А Чайковский вроде бы справился с нанесенным ему нежданным ударом. Речь идет, разумеется, не о денежной потере. К этому времени он уже был человеком обеспеченным, правда, от безалаберной щедрости — особенно к близким — деньги утекали у него между пальцев. Но не это волновало его. Самозванные охранители посмертной чести Чайковского, стыдливо поджимающие губки и потупляющие глазки, когда дело касается материальной помощи композитору со стороны фон Мекк, почему-то не помнят горьких писем Чайковского братьям, написанных по свежей боли разрыва. Эти письма куда лучше говорят о подлинном бескорыстии Чайковского, чем паршивенькое умолчание. Если уж Надежде Филаретовне грозит разорение, писал Чайковский, то пусть она не откажется принять моей помощи. Он страстно мечтал стать для фон Мекк тем, чем многие годы была она для него.
Чайковский не стал богачом даже в самый славный период своей жизни. А фон Мекк, хотя и понесла чувствительные потери, отнюдь не разорилась, сохранила значительное состояние. Петр Ильич не понимал причины разрыва, тягостно страдал и продолжал стучаться в запертую дверь. Его письма Пахульскому, ставшему мужем Юлии фон Мекк, нельзя читать без острой жалости. Похоже, он только теперь начал понимать, что значила в его жизни Надежда Филаретовна.

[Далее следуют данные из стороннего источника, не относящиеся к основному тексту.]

import Summits.RiemannHypothesis.RiemannHypothesis.Theorems.WeilTwoPrimeDeflE25OBase
import Summits.RiemannHypothesis.RiemannHypothesis.Theorems.WeilTwoPrimeDeflE25ODataPO29
import Literature.NumberTheory.LFunctions.WeilBlockRowsPZ
import Literature.NumberTheory.LFunctions.WeilBlockRowsFast
import Summits.RiemannHypothesis.RiemannHypothesis.Theorems.WeilLegendreBlocks136DataDn14
import HarnessLib

/-!
# Deflated two-prime certificate E25O: dominance of rows 4–5 of `R = S''_odd(κ') − UᵀU` (factored data)

`WeilCert.checkDomRowPZ` with the materialized augmented block, the factored inverse `weilBlocks136Dn/weilBlocks136Ls` and the Bessel block, by `decide +kernel` row by row. Pure proof file.
-/

set_option linter.dupNamespace false

noncomputable section

namespace Summit.RiemannHypothesis.RiemannHypothesis.Theorems.EvenWinsBeyondArch

open Literature.NumberTheory.LFunctions

set_option maxHeartbeats 0 in
/-- Kernel check of the dominance of row 4 of `R` (odd block, certificate E25O). [folklore] -/
theorem checkDomRowF1_4_weilCertDeflE25O :
    weilCertDeflE25OBase.checkDomRowF weilCertDeflE25OPmO weilBlocks136Dn weilBlocks136Ls weilCertDeflE25OHpO weilCertDeflE25OKappa' 1 4 = true := by
  decide +kernel

/-- Kernel check of the dominance of row 4 of `R` (factored data), from the fast row. [folklore] -/
theorem checkDomRowPZ1_4_weilCertDeflE25O :
    weilCertDeflE25OBase.checkDomRowPZ weilCertDeflE25OPmO weilBlocks136Dn weilBlocks136Ls weilCertDeflE25OHpO weilCertDeflE25OKappa' 1 4 = true :=
  WeilCert.checkDomRowPZ_of_F (by decide) checkDomRowF1_4_weilCertDeflE25O

end Summit.RiemannHypothesis.RiemannHypothesis.Theorems.EvenWinsBeyondArch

Госпожа фон Мекк не ошиблась в главном. Петр Ильич достиг своей конечной цели: глянул в лицо смерти и не отпрянул в ужасе и отчаянии. «Патетической» назвал он последнюю симфонию, вершину своего творчества. Он не оставил себе иллюзии, что за смертью что-то есть, кроме пустоты, и принял такой исход, ничуть не обесценивающий чуда жизни. Сказав же громко «да!» жизни и смерти, он умер — сразу и так вовремя, что смерть его породила множество легенд. Нас эти легенды не интересуют, нас интересует другое. Умирая в петербургской квартире своего брата Модеста, умирая тяжело, мучительно и неопрятно, он заставил всех близких выйти из спальни, чтобы они не видели его физического унижения. Три человека, припавшие к двери, услышали измученный, томящийся, но отчетливый голос умирающего:
— Надежда!.. Надежда!.. — и вновь зовом, молитвой: — Надежда!.. — и со скрипом зубов, с невыносимой болью: — Проклятая!..
То было его последнее слово среди живых. А затем настало бессмертие. И они вошли туда рука об руку — Композитор и его Дама. В этом есть ирония, но есть и правда.
Очарование исчезло (фр.).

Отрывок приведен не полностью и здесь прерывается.